I guess its time to refresh my sql - moving into finance means I could be running a lot of adhoc sql queries.

I am convinced I have used correlated subqueries before but had never heard of the term.
A correlated subquery is a query where the subquery uses values from the outer queries where clause.


SELECT empnum, name
FROM employee AS e1
WHERE salary > (SELECT avg(salary)
FROM employee
WHERE department = e1.department);

e1.department joins with the where cause of the other query.

This causes the query engine to execute the inner query for each match on the outer 'where' cause
This could produce some very inefficient queries. I guess as a programmer you can think of it as a 'for loop' - as in get all the data matching the where cause, loop though each row and perform another query.
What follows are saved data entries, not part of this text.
omit [CompleteSpace 𝔸] in
/-- ★★ **THE BOND SANDWICH TRANSFER FOR `K_C = B·ℓ_□(a)ⁿ·e^{−δd_□(a,a′)}`, ROW MULTIPLIER `|g₁| ≤ c₁·ℓ_□⁻ᵐ` (`m ≤ n`), CUT-OFF `|g₂| ≤ c₂` NEAR □, ALL-BLOCKS KEY**:
`conj b (M_{g₁}R(γ)⁻¹MR(γ)M_{g₂}) ≺ (M₂Σ‖b‖)²c₁c₂B·ℓ(a)^{n−m}·e^{−δd(a,a′)}` over the all-blocks geometry keyed by `y(b₋)` — levels only grow and distances only shrink under
coarsening (r05's p. 409 reading); section-free twin of p33's `…_decay`. [cite: Balaban1985BackgroundPropagators, Cor. 3.6 p.408, (3.89) p.409, Thm 3.3 (3.42) p.397∕399; Balaban1984PropagatorsII, (2.51) p.232, (2.46) p.231] -/
theorem hasMajorant_conj_bond_sandwich_decay_blocks {M₂ : ℝ} (hM₂ : 0 ≤ M₂) (hrepr : ∀ (v : 𝔸) (j : ι), |b.repr v j| ≤ M₂ * ‖v‖)
    (γ : FBondY i → 𝔸ˣ) (hγ : ∀ f a, ‖R (γ f) a‖ ≤ ‖a‖ ∧ ‖R (γ f)⁻¹ a‖ ≤ ‖a‖)
    (g₁ g₂ : FBondY i → ℝ) {c₁ c₂ : ℝ} (hc₁ : 0 ≤ c₁) (hc₂ : 0 ≤ c₂) {m n : ℕ} (hmn : m ≤ n)
    (hg₁ : ∀ f, |g₁ f| * (geoCK i c).len (blkCubeY i c (chartY i f.src)) ^ m ≤ c₁) (hg₂ : ∀ f, |g₂ f| ≤ c₂)
    (hnear : ∀ f, g₂ f ≠ 0 → NearH c (chartY i f.src).1)
    (Rr : ℝ) (H : Prop) [Fintype (geoBK i).Site] (Rr' : ℝ) (Hp : Prop)
    {B δ : ℝ} (hB : 0 ≤ B) (hδ : 0 ≤ δ) (M : Module.End ℝ (FBondY i → 𝔸))
    (hM : HasMajorant (g := toB6 (geoCK i c) Rr H) (blkBK i c) (conj b M) (fun a a' => B * (geoCK i c).len a ^ n * Real.exp (-(δ * (geoCK i c).dist a a')))) :
    HasMajorant (g := toB6 (geoBK i) Rr' Hp) (fun p : FBondY i × ι => blkV1 i.hN i.D p.1)
      (conj b ((cutMulY (𝔸 := 𝔸) g₁).restrictScalars ℝ ∘ₗ (conjY γ⁻¹).restrictScalars ℝ ∘ₗ M ∘ₗ (conjY γ).restrictScalars ℝ ∘ₗ
        (cutMulY (𝔸 := 𝔸) g₂).restrictScalars ℝ))
      (fun a a' => (M₂ * ∑ j, ‖b j‖) ^ 2 * (c₁ * c₂ * B) * (geoBK i).len a ^ (n - m) * Real.exp (-(δ * (geoBK i).dist a a'))) := by
  have hlenpos : ∀ f : FBondY i, 0 < (geoCK i c).len (blkCubeY i c (chartY i f.src)) := fun f => geoCK_len_pos i c _
  refine hasMajorant_mono (g := toB6 (geoBK i) Rr' Hp) _
    (hasMajorant_conj_bond_sandwich_blocks i c b hM₂ hrepr γ hγ g₁ g₂ (fun s => c₁ * ((geoCK i c).len s ^ m)⁻¹) (fun _ => c₂)
      (fun f => ?_) hg₂ hnear Rr H Rr' Hp (K := fun a a' => (c₁ * c₂ * B) * (geoBK i).len a ^ (n - m) * Real.exp (-(δ * (geoBK i).dist a a')))
      (fun a a' => ?_) (fun x x₀ _ => ?_) M hM)
    fun a a' => le_of_eq (by ring)
  · have hp := pow_pos (hlenpos f) m
    rw [← div_eq_mul_inv, le_div_iff₀ hp]
    exact hg₁ f
  · exact mul_nonneg (mul_nonneg (mul_nonneg (mul_nonneg hc₁ hc₂) hB) (pow_nonneg (geoBK_len_pos i a).le _)) (Real.exp_nonneg _)
  · have hlx := hlenpos x
    have hLC := len_cube_le_len_block i c (chartY i x.src)
    have hdD := dist_block_le_dist_cube i c (chartY i x.src) (chartY i x₀.src)
    have hpow : (geoCK i c).len (blkCubeY i c (chartY i x.src)) ^ n * ((geoCK i c).len (blkCubeY i c (chartY i x.src)) ^ m)⁻¹ =
        (geoCK i c).len (blkCubeY i c (chartY i x.src)) ^ (n - m) := by
      rw [pow_sub₀ _ hlx.ne' hmn]
    have hexp : Real.exp (-(δ * (geoCK i c).dist (blkCubeY i c (chartY i x.src)) (blkCubeY i c (chartY i x₀.src)))) ≤
        Real.exp (-(δ * (geoBK i).dist (blkOf i.D.toDomains (chartY i x.src)) (blkOf i.D.toDomains (chartY i x₀.src)))) :=
      Real.exp_le_exp.2 (by nlinarith)
    have hpw : (geoCK i c).len (blkCubeY i c (chartY i x.src)) ^ (n - m) ≤ (geoBK i).len (blkOf i.D.toDomains (chartY i x.src)) ^ (n - m) :=
      pow_le_pow_left₀ hlx.le hLC _
    calc c₁ * ((geoCK i c).len (blkCubeY i c (chartY i x.src)) ^ m)⁻¹ * (B * (geoCK i c).len (blkCubeY i c (chartY i x.src)) ^ n *
          Real.exp (-(δ * (geoCK i c).dist (blkCubeY i c (chartY i x.src)) (blkCubeY i c (chartY i x₀.src))))) * c₂
        = (c₁ * c₂ * B) * ((geoCK i c).len (blkCubeY i c (chartY i x.src)) ^ n * ((geoCK i c).len (blkCubeY i c (chartY i x.src)) ^ m)⁻¹) *
          Real.exp (-(δ * (geoCK i c).dist (blkCubeY i c (chartY i x.src)) (blkCubeY i c (chartY i x₀.src)))) := by ring
      _ = (c₁ * c₂ * B) * (geoCK i c).len (blkCubeY i c (chartY i x.src)) ^ (n - m) *
          Real.exp (-(δ * (geoCK i c).dist (blkCubeY i c (chartY i x.src)) (blkCubeY i c (chartY i x₀.src)))) := by rw [hpow]
      _ ≤ (c₁ * c₂ * B) * (geoBK i).len (blkOf i.D.toDomains (chartY i x.src)) ^ (n - m) *
          Real.exp (-(δ * (geoBK i).dist (blkOf i.D.toDomains (chartY i x.src)) (blkOf i.D.toDomains (chartY i x₀.src)))) :=
          mul_le_mul (mul_le_mul_of_nonneg_left hpw (mul_nonneg (mul_nonneg hc₁ hc₂) hB)) hexp (Real.exp_nonneg _)
            (mul_nonneg (mul_nonneg (mul_nonneg hc₁ hc₂) hB) (pow_nonneg (geoBK_len_pos i _).le _))

omit [CompleteSpace 𝔸] in
/-- ★★ **THE SOURCE-WEIGHTED VARIANT, ALL-BLOCKS KEY** (the right cut-off derivative of (3.42)₃; section-free twin of p33's `…_decay_src`): `K_C = B·ℓ_□(a)²·e^{−δd_□}`, `|g₁| ≤ c₁`, `|g₂| ≤ c₂·ℓ_□⁻¹` near □, and ONE
scale transfer of the cube geometry `e^{−αδd_□(a,a′)}ℓ_□(a′)⁻¹ ≤ Λ·ℓ_□(a)⁻¹` (p. 398 remark; p33's `hST_geoCK`, third component) ⟹
`≺ (M₂Σ‖b‖)²c₁c₂BΛ·ℓ(a)·e^{−(1−α)δd(a,a′)}` over the all-blocks geometry keyed by `y(b₋)`.
[cite: Balaban1985BackgroundPropagators, Cor. 3.6 p.408, Thm 3.1 (3.42)₃ p.397, p.398 (remark after (3.47)); Balaban1984PropagatorsII, (2.51) p.232, (2.46) p.231] -/
theorem hasMajorant_conj_bond_sandwich_decay_src_blocks {M₂ : ℝ} (hM₂ : 0 ≤ M₂) (hrepr : ∀ (v : 𝔸) (j : ι), |b.repr v j| ≤ M₂ * ‖v‖)
    (γ : FBondY i → 𝔸ˣ) (hγ : ∀ f a, ‖R (γ f) a‖ ≤ ‖a‖ ∧ ‖R (γ f)⁻¹ a‖ ≤ ‖a‖)
    (g₁ g₂ : FBondY i → ℝ) {c₁ c₂ : ℝ} (hc₁ : 0 ≤ c₁) (hc₂ : 0 ≤ c₂)
    (hg₁ : ∀ f, |g₁ f| ≤ c₁) (hg₂ : ∀ f, |g₂ f| * (geoCK i c).len (blkCubeY i c (chartY i f.src)) ≤ c₂) (hnear : ∀ f, g₂ f ≠ 0 → NearH c (chartY i f.src).1)
    (Rr : ℝ) (H : Prop) [Fintype (geoBK i).Site] (Rr' : ℝ) (Hp : Prop)
    {B δ α Λ : ℝ} (hB : 0 ≤ B) (hδ : 0 ≤ δ) (hα1 : α ≤ 1) (hΛ : 0 ≤ Λ)
    (hST : ScaleTransfer (geoCK i c) δ α Λ (fun a => ((geoCK i c).len a)⁻¹))
    (M : Module.End ℝ (FBondY i → 𝔸))
    (hM : HasMajorant (g := toB6 (geoCK i c) Rr H) (blkBK i c) (conj b M) (fun a a' => B * (geoCK i c).len a ^ 2 * Real.exp (-(δ * (geoCK i c).dist a a')))) :
    HasMajorant (g := toB6 (geoBK i) Rr' Hp) (fun p : FBondY i × ι => blkV1 i.hN i.D p.1)
      (conj b ((cutMulY (𝔸 := 𝔸) g₁).restrictScalars ℝ ∘ₗ (conjY γ⁻¹).restrictScalars ℝ ∘ₗ M ∘ₗ (conjY γ).restrictScalars ℝ ∘ₗ
        (cutMulY (𝔸 := 𝔸) g₂).restrictScalars ℝ))
      (fun a a' => (M₂ * ∑ j, ‖b j‖) ^ 2 * (c₁ * c₂ * B * Λ) * (geoBK i).len a * Real.exp (-((1 - α) * δ * (geoBK i).dist a a'))) := by
  have hlenpos : ∀ f : FBondY i, 0 < (geoCK i c).len (blkCubeY i c (chartY i f.src)) := fun f => geoCK_len_pos i c _
  have hdnn := (geoCK_dist_axioms i c Rr H).1
  refine hasMajorant_mono (g := toB6 (geoBK i) Rr' Hp) _
    (hasMajorant_conj_bond_sandwich_blocks i c b hM₂ hrepr γ hγ g₁ g₂ (fun _ => c₁) (fun s => c₂ * ((geoCK i c).len s)⁻¹)
      hg₁ (fun f => ?_) hnear Rr H Rr' Hp
      (K := fun a a' => (c₁ * c₂ * B * Λ) * (geoBK i).len a * Real.exp (-((1 - α) * δ * (geoBK i).dist a a')))
      (fun a a' => ?_) (fun x x₀ _ => ?_) M hM)
    fun a a' => le_of_eq (by ring)
  · rw [← div_eq_mul_inv, le_div_iff₀ (hlenpos f)]
    exact hg₂ f
  · exact mul_nonneg (mul_nonneg (mul_nonneg (mul_nonneg (mul_nonneg hc₁ hc₂) hB) hΛ) (geoBK_len_pos i a).le) (Real.exp_nonneg _)
  · have hlx := hlenpos x
    have hLC := len_cube_le_len_block i c (chartY i x.src)
    have hdD := dist_block_le_dist_cube i c (chartY i x.src) (chartY i x₀.src)
    set ax := blkCubeY i c (chartY i x.src) with hax
    set a0 := blkCubeY i c (chartY i x₀.src) with ha0
    set dC := (geoCK i c).dist ax a0 with hdC
    have hT := hST ax a0
    have hsplit : Real.exp (-(δ * dC)) = Real.exp (-(α * δ * dC)) * Real.exp (-((1 - α) * δ * dC)) := by
      rw [← Real.exp_add]; ring_nf
    have hexp : Real.exp (-((1 - α) * δ * dC)) ≤
        Real.exp (-((1 - α) * δ * (geoBK i).dist (blkOf i.D.toDomains (chartY i x.src)) (blkOf i.D.toDomains (chartY i x₀.src)))) := by
      refine Real.exp_le_exp.2 ?_
      have h1 : 0 ≤ (1 - α) * δ := mul_nonneg (by linarith) hδ
      nlinarith
    have key : ((geoCK i c).len ax) ^ 2 * Real.exp (-(δ * dC)) * ((geoCK i c).len a0)⁻¹ ≤ Λ * (geoCK i c).len ax * Real.exp (-((1 - α) * δ * dC)) := by
      rw [hsplit]
      have h2 : Real.exp (-(α * δ * dC)) * ((geoCK i c).len a0)⁻¹ ≤ Λ * ((geoCK i c).len ax)⁻¹ := hT
      have hl2 : 0 ≤ (geoCK i c).len ax ^ 2 * Real.exp (-((1 - α) * δ * dC)) := mul_nonneg (sq_nonneg _) (Real.exp_nonneg _)
      calc (geoCK i c).len ax ^ 2 * (Real.exp (-(α * δ * dC)) * Real.exp (-((1 - α) * δ * dC))) * ((geoCK i c).len a0)⁻¹
          = ((geoCK i c).len ax ^ 2 * Real.exp (-((1 - α) * δ * dC))) * (Real.exp (-(α * δ * dC)) * ((geoCK i c).len a0)⁻¹) := by ring
        _ ≤ ((geoCK i c).len ax ^ 2 * Real.exp (-((1 - α) * δ * dC))) * (Λ * ((geoCK i c).len ax)⁻¹) := mul_le_mul_of_nonneg_left h2 hl2
        _ = Λ * (geoCK i c).len ax * Real.exp (-((1 - α) * δ * dC)) := by field_simp
    have hpre : 0 ≤ c₁ * c₂ * B := mul_nonneg (mul_nonneg hc₁ hc₂) hB
    calc c₁ * (B * (geoCK i c).len ax ^ 2 * Real.exp (-(δ * dC))) * (c₂ * ((geoCK i c).len a0)⁻¹)
        = (c₁ * c₂ * B) * ((geoCK i c).len ax ^ 2 * Real.exp (-(δ * dC)) * ((geoCK i c).len a0)⁻¹) := by ring
      _ ≤ (c₁ * c₂ * B) * (Λ * (geoCK i c).len ax * Real.exp (-((1 - α) * δ * dC))) := mul_le_mul_of_nonneg_left key hpre
      _ = (c₁ * c₂ * B * Λ) * (geoCK i c).len ax * Real.exp (-((1 - α) * δ * dC)) := by ring
      _ ≤ (c₁ * c₂ * B * Λ) * (geoBK i).len (blkOf i.D.toDomains (chartY i x.src)) *
          Real.exp (-((1 - α) * δ * (geoBK i).dist (blkOf i.D.toDomains (chartY i x.src)) (blkOf i.D.toDomains (chartY i x₀.src)))) :=
          mul_le_mul (mul_le_mul_of_nonneg_left hLC (mul_nonneg hpre hΛ)) hexp (Real.exp_nonneg _)
            (mul_nonneg (mul_nonneg hpre hΛ) (geoBK_len_pos i _).le)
mysql> select * from employee;
+------+-------+--------+---------------+
| id | name | salary | department_id |
+------+-------+--------+---------------+
| 2 | paul | 101 | 1 |
| 1 | bob | 100 | 1 |
| 3 | randy | 300 | 2 |
| 4 | sally | 305 | 2 |
+------+-------+--------+---------------+
4 rows in set (0.00 sec)


mysql> SELECT avg(salary) FROM employee
-> ;
+-------------+
| avg(salary) |
+-------------+
| 201.5000 |
+-------------+
1 row in set (0.06 sec)


mysql> SELECT id, name FROM employee AS e1 WHERE salary > (SELECT avg(salary) FROM employee WHERE department_id = e1.department_id);
+------+-------+
| id | name |
+------+-------+
| 2 | paul |
| 4 | sally |
+------+-------+
2 rows in set (0.00 sec)

The above query gives employees who have above average salary.

It much more effient to create a in memory table called a derived table called sal_ave using the syntax 'AS':

mysql> select name from employee e, (SELECT department_id, avg(salary) salary FROM employee group by department_id) AS sal_ave where e.salary > sal_ave.salary and e.department_id = sal_ave.department_id ;
+-------+
| name |
+-------+
| paul |
| sally |
+-------+
2 rows in set (0.00 sec)

Another common question in interviews is what is the difference between a WHERE and a HAVING cause

"HAVING specifies a search condition for a group or an aggregate function used in SELECT statement.

HAVING can be used only with the SELECT statement. HAVING is typically used in a GROUP BY clause. When GROUP BY is not used, HAVING behaves like a WHERE clause.

A HAVING clause is like a WHERE clause, but applies only to groups as a whole, whereas the WHERE clause applies to individual rows. A query can contain both a WHERE clause and a HAVING clause.

The optimizer always automatically analyzes each statement you enter and selects an efficient means of executing it. In general, that means eliminating undesired rows in earlier clauses."